__What is expected__. Scan the entries below, and for each line that includes the word "bound", make a copy.

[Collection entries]
BEGIN

/-- **Interpolation on an interval**: for `v ∈ C²` and `p < q`, `L = q − p`,
`∫_p^q v′² ≤ (216/L²)∫_p^q v² + 2L²∫_p^q v″²`. [folklore] -/
theorem sq_integral_deriv_le {v : ℝ → ℝ} (hv : ContDiff ℝ 2 v) {p q : ℝ} (hpq : p < q) :
    ∫ x in p..q, deriv v x ^ 2 ≤ 216 / (q - p) ^ 2 * (∫ x in p..q, v x ^ 2) + 2 * (q - p) ^ 2 * ∫ x in p..q, deriv (deriv v) x ^ 2 := by
  set L := q - p with hL
  have hL0 : 0 < L := by linarith
  have hv1 : ContDiff ℝ 1 (deriv v) := by have := hv.iterate_deriv' 1 1; simpa using this
  have hdv : Differentiable ℝ v := hv.differentiable (by simp)
  have hdv' : Differentiable ℝ (deriv v) := hv1.differentiable (by simp)
  have cv : Continuous v := hv.continuous
  have cv' : Continuous (deriv v) := hv1.continuous
  have cv'' : Continuous (deriv (deriv v)) := hv1.continuous_deriv le_rfl
  -- two points with small values of `v`
  have h13 : p < p + L / 3 := by linarith
  have h23 : q - L / 3 < q := by linarith
  obtain ⟨ξ₁, hξ₁, hv₁⟩ := exists_sq_mul_le_integral cv h13
  obtain ⟨ξ₂, hξ₂, hv₂⟩ := exists_sq_mul_le_integral cv h23
  have hξ : ξ₁ < ξ₂ := by linarith [hξ₁.2, hξ₂.1]
  have hξd : L / 3 ≤ ξ₂ - ξ₁ := by linarith [hξ₁.2, hξ₂.1]
  have nn : ∀ a b, a ≤ b → 0 ≤ ∫ x in a..b, v x ^ 2 := fun a b hab =>
    intervalIntegral.integral_nonneg hab fun x _ => sq_nonneg _
  have iv2 : ∀ c d, IntervalIntegrable (fun x => v x ^ 2) volume c d := fun c d =>
    (by fun_prop : Continuous fun x => v x ^ 2).intervalIntegrable _ _
  have mono1 : ∫ x in p..(p + L / 3), v x ^ 2 ≤ ∫ x in p..q, v x ^ 2 := by
    have s := intervalIntegral.integral_add_adjacent_intervals (iv2 p (p + L / 3)) (iv2 (p + L / 3) q)
    linarith [nn (p + L / 3) q (by linarith)]
  have mono2 : ∫ x in (q - L / 3)..q, v x ^ 2 ≤ ∫ x in p..q, v x ^ 2 := by
    have s := intervalIntegral.integral_add_adjacent_intervals (iv2 p (q - L / 3)) (iv2 (q - L / 3) q)
    linarith [nn p (q - L / 3) (by linarith)]
  set A := ∫ x in p..q, v x ^ 2 with hA
  set B := ∫ x in p..q, deriv (deriv v) x ^ 2 with hB
  have hA0 : 0 ≤ A := nn p q hpq.le
  have hB0 : 0 ≤ B := intervalIntegral.integral_nonneg hpq.le fun x _ => sq_nonneg _
  have e1 : v ξ₁ ^ 2 * L ≤ 3 * A := by
    have h := hv₁; rw [show p + L / 3 - p = L / 3 by ring] at h; nlinarith [h.trans mono1]
  have e2 : v ξ₂ ^ 2 * L ≤ 3 * A := by
    have h := hv₂; rw [show q - (q - L / 3) = L / 3 by ring] at h; nlinarith [h.trans mono2]
  -- mean value theorem: a point where `v'` is small
  obtain ⟨ζ, hζ, hζeq⟩ := exists_deriv_eq_slope v hξ cv.continuousOn hdv.differentiableOn
  have eζ : deriv v ζ ^ 2 * L ^ 3 ≤ 108 * A := by
    have hpos : 0 < ξ₂ - ξ₁ := by linarith
    have hmul : deriv v ζ * (ξ₂ - ξ₁) = v ξ₂ - v ξ₁ := by rw [hζeq]; field_simp
    have hsq : (deriv v ζ * (ξ₂ - ξ₁)) ^ 2 ≤ 2 * (v ξ₁ ^ 2 + v ξ₂ ^ 2) := by
      rw [hmul]; nlinarith [sq_nonneg (v ξ₂ + v ξ₁)]
    -- `v'(ζ)²(L/3)² ≤ v'(ζ)²(ξ₂−ξ₁)² ≤ 2(v₁² + v₂²) ≤ 12A/L`
    have h1 : deriv v ζ ^ 2 * (L / 3) ^ 2 ≤ deriv v ζ ^ 2 * (ξ₂ - ξ₁) ^ 2 :=
      mul_le_mul_of_nonneg_left (pow_le_pow_left₀ (by linarith) hξd 2) (sq_nonneg _)
    have h2 : deriv v ζ ^ 2 * (ξ₂ - ξ₁) ^ 2 ≤ 2 * (v ξ₁ ^ 2 + v ξ₂ ^ 2) := by rw [← mul_pow]; exact hsq
    have h3 : 2 * (v ξ₁ ^ 2 + v ξ₂ ^ 2) * L ≤ 12 * A := by nlinarith
    nlinarith [h1, h2, h3, sq_nonneg (deriv v ζ), hL0]
  -- `v'(x) = v'(ζ) + ∫_ζ^x v''`, hence `v'(x)² ≤ 2v'(ζ)² + 2L·B` on `[p, q]`
  have hζI : ζ ∈ Icc p q := ⟨by linarith [hζ.1, hξ₁.1], by linarith [hζ.2, hξ₂.2]⟩
  have subB : ∀ a b, p ≤ a → a ≤ b → b ≤ q → ∫ x in a..b, deriv (deriv v) x ^ 2 ≤ B := by
    intro a b hpa hab hbq
    have iab : ∀ c d, IntervalIntegrable (fun x => deriv (deriv v) x ^ 2) volume c d := fun c d =>
      (by fun_prop : Continuous fun x => deriv (deriv v) x ^ 2).intervalIntegrable _ _
    have nnB : ∀ c d, c ≤ d → 0 ≤ ∫ x in c..d, deriv (deriv v) x ^ 2 := fun c d hcd =>
      intervalIntegral.integral_nonneg hcd fun x _ => sq_nonneg _
    have s1 := intervalIntegral.integral_add_adjacent_intervals (iab p a) (iab a q)
    have s2 := intervalIntegral.integral_add_adjacent_intervals (iab a b) (iab b q)
    rw [hB]
    linarith [nnB p a hpa, nnB b q hbq]
  have hpt : ∀ x ∈ Icc p q, deriv v x ^ 2 ≤ 2 * deriv v ζ ^ 2 + 2 * (L * B) := by
    intro x hx
    have hcs : (deriv v x - deriv v ζ) ^ 2 ≤ L * B := by
      rcases le_total ζ x with hle | hle
      · have hftc : deriv v x - deriv v ζ = ∫ t in ζ..x, deriv (deriv v) t := by
          rw [intervalIntegral.integral_deriv_eq_sub (fun t _ => hdv' t) (cv''.intervalIntegrable _ _)]
        rw [hftc]
        refine (sq_intervalIntegral_le cv'' hle).trans ?_
        have h1 : x - ζ ≤ L := by linarith [hx.2, hζI.1]
        have h2 := subB ζ x hζI.1 hle hx.2
        have h3 : 0 ≤ ∫ t in ζ..x, deriv (deriv v) t ^ 2 := intervalIntegral.integral_nonneg hle fun t _ => sq_nonneg _
        calc (x - ζ) * ∫ t in ζ..x, deriv (deriv v) t ^ 2 ≤ L * ∫ t in ζ..x, deriv (deriv v) t ^ 2 :=
              mul_le_mul_of_nonneg_right h1 h3
          _ ≤ L * B := mul_le_mul_of_nonneg_left h2 hL0.le
      · have hftc : deriv v ζ - deriv v x = ∫ t in x..ζ, deriv (deriv v) t := by
          rw [intervalIntegral.integral_deriv_eq_sub (fun t _ => hdv' t) (cv''.intervalIntegrable _ _)]
        rw [show (deriv v x - deriv v ζ) ^ 2 = (deriv v ζ - deriv v x) ^ 2 by ring, hftc]
        refine (sq_intervalIntegral_le cv'' hle).trans ?_
        have h1 : ζ - x ≤ L := by linarith [hx.1, hζI.2]
        have h2 := subB x ζ hx.1 hle hζI.2
        have h3 : 0 ≤ ∫ t in x..ζ, deriv (deriv v) t ^ 2 := intervalIntegral.integral_nonneg hle fun t _ => sq_nonneg _
        calc (ζ - x) * ∫ t in x..ζ, deriv (deriv v) t ^ 2 ≤ L * ∫ t in x..ζ, deriv (deriv v) t ^ 2 :=
              mul_le_mul_of_nonneg_right h1 h3
          _ ≤ L * B := mul_le_mul_of_nonneg_left h2 hL0.le
    nlinarith [hcs, sq_nonneg (deriv v x - 2 * deriv v ζ), sq_nonneg (deriv v x + deriv v ζ - (deriv v x - deriv v ζ))]
  -- integrate the pointwise bound over `[p, q]`
  have hint : ∫ x in p..q, deriv v x ^ 2 ≤ ∫ x in p..q, (2 * deriv v ζ ^ 2 + 2 * (L * B)) :=
    intervalIntegral.integral_mono_on hpq.le ((by fun_prop : Continuous fun x => deriv v x ^ 2).intervalIntegrable _ _) intervalIntegrable_const fun x hx => hpt x hx
  rw [intervalIntegral.integral_const, smul_eq_mul] at hint
  -- `(q − p)(2v'(ζ)² + 2LB) = 2L v'(ζ)² + 2L²B ≤ 216A/L² + 2L²B`
  have hfin : L * (2 * deriv v ζ ^ 2) ≤ 216 / L ^ 2 * A := by
    rw [div_mul_eq_mul_div, le_div_iff₀ (by positivity)]
    nlinarith [eζ, hL0]
  have : (q - p) * (2 * deriv v ζ ^ 2 + 2 * (L * B)) = L * (2 * deriv v ζ ^ 2) + 2 * L ^ 2 * B := by rw [← hL]; ring
  rw [this] at hint
  linarith

/-! ### Square-integrable functions with square-integrable derivative vanish at infinity -/

/-- `|uv| ≤ (u² + v²)/2`: products of square-integrable functions are integrable. [folklore] -/
theorem integrable_mul_of_sq {u w : ℝ → ℝ} (hu : Continuous u) (hw : Continuous w)
    (hu2 : Integrable fun x => u x ^ 2) (hw2 : Integrable fun x => w x ^ 2) : Integrable fun x => u x * w x := by
  refine Integrable.mono' (show Integrable (fun x => (u x ^ 2 + w x ^ 2) / 2) from (hu2.add hw2).div_const 2)
    (hu.mul hw).aestronglyMeasurable (ae_of_all _ fun x => ?_)
  rw [Real.norm_eq_abs, abs_mul]
  nlinarith [sq_nonneg (|u x| - |w x|), sq_abs (u x), sq_abs (w x)]

/-- A `C¹` function with `v, v′ ∈ L²(ℝ)` tends to `0` at `+∞`. [folklore] -/
theorem tendsto_zero_atTop_of_sq_integrable {v : ℝ → ℝ} (hv : ContDiff ℝ 1 v)
    (h2 : Integrable fun x => v x ^ 2) (h2' : Integrable fun x => deriv v x ^ 2) : Tendsto v atTop (𝓝 0) := by
  have hd : Differentiable ℝ v := hv.differentiable (by simp)
  have cv : Continuous v := hv.continuous
  have cv' : Continuous (deriv v) := hv.continuous_deriv le_rfl
  have hprod : Integrable fun x => 2 * (v x * deriv v x) := (integrable_mul_of_sq cv cv' h2 h2').const_mul 2
  have hsq : Tendsto (fun x => v x ^ 2) atTop (𝓝 0) := by
    refine tendsto_zero_of_hasDerivAt_of_integrableOn_Ioi (a := 0) (fun x _ => ?_) hprod.integrableOn h2.integrableOn
    have := (hd x).hasDerivAt.pow 2
    exact this.congr_deriv (by ring)
  have habs : Tendsto (fun x => |v x|) atTop (𝓝 0) := by
    have h := (Real.continuous_sqrt.tendsto 0).comp hsq
    rw [Real.sqrt_zero] at h
    refine h.congr fun x => ?_
    show Real.sqrt (v x ^ 2) = |v x|
    exact Real.sqrt_sq_eq_abs _
  exact (tendsto_zero_iff_abs_tendsto_zero _).2 habs

/-- A `C¹` function with `v, v′ ∈ L²(ℝ)` tends to `0` at `−∞`. [folklore] -/
theorem tendsto_zero_atBot_of_sq_integrable {v : ℝ → ℝ} (hv : ContDiff ℝ 1 v)
    (h2 : Integrable fun x => v x ^ 2) (h2' : Integrable fun x => deriv v x ^ 2) : Tendsto v atBot (𝓝 0) := by
  have hd : Differentiable ℝ v := hv.differentiable (by simp)
  have cv : Continuous v := hv.continuous
  have cv' : Continuous (deriv v) := hv.continuous_deriv le_rfl
  have hprod : Integrable fun x => 2 * (v x * deriv v x) := (integrable_mul_of_sq cv cv' h2 h2').const_mul 2
  have hsq : Tendsto (fun x => v x ^ 2) atBot (𝓝 0) := by
    refine tendsto_zero_of_hasDerivAt_of_integrableOn_Iic (a := 0) (fun x _ => ?_) hprod.integrableOn h2.integrableOn
    have := (hd x).hasDerivAt.pow 2
    exact this.congr_deriv (by ring)
  have habs : Tendsto (fun x => |v x|) atBot (𝓝 0) := by
    have h := (Real.continuous_sqrt.tendsto 0).comp hsq
    rw [Real.sqrt_zero] at h
    refine h.congr fun x => ?_
    show Real.sqrt (v x ^ 2) = |v x|
    exact Real.sqrt_sq_eq_abs _
  exact (tendsto_zero_iff_abs_tendsto_zero _).2 habs

/-! ### `L²` solutions of `a v″ + b v′ + c v = 0` -/

section ode

variable {v : ℝ → ℝ} {a b c : ℝ} (hv : ContDiff ℝ 2 v) (ha : a ≠ 0)
  (hode : ∀ x, a * deriv (deriv v) x + b * deriv v x + c * v x = 0) (h2 : Integrable fun x => v x ^ 2)
include hv ha hode

/-- The pointwise bound `v″² ≤ 2(b/a)²v′² + 2(c/a)²v²`. [folklore] -/
theorem sq_deriv2_le (x : ℝ) : deriv (deriv v) x ^ 2 ≤ 2 * (b / a) ^ 2 * deriv v x ^ 2 + 2 * (c / a) ^ 2 * v x ^ 2 := by
  have _hv := hv
  have e : deriv (deriv v) x = -(b / a) * deriv v x - (c / a) * v x := by
    have := hode x; field_simp; linarith
  rw [e]; nlinarith [sq_nonneg ((b / a) * deriv v x - (c / a) * v x)]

END

__Answer section__.
  -- integrate the pointwise bound over `[p, q]`
/-- The pointwise bound `v″² ≤ 2(b/a)²v′² + 2(c/a)²v²`. [folklore] -/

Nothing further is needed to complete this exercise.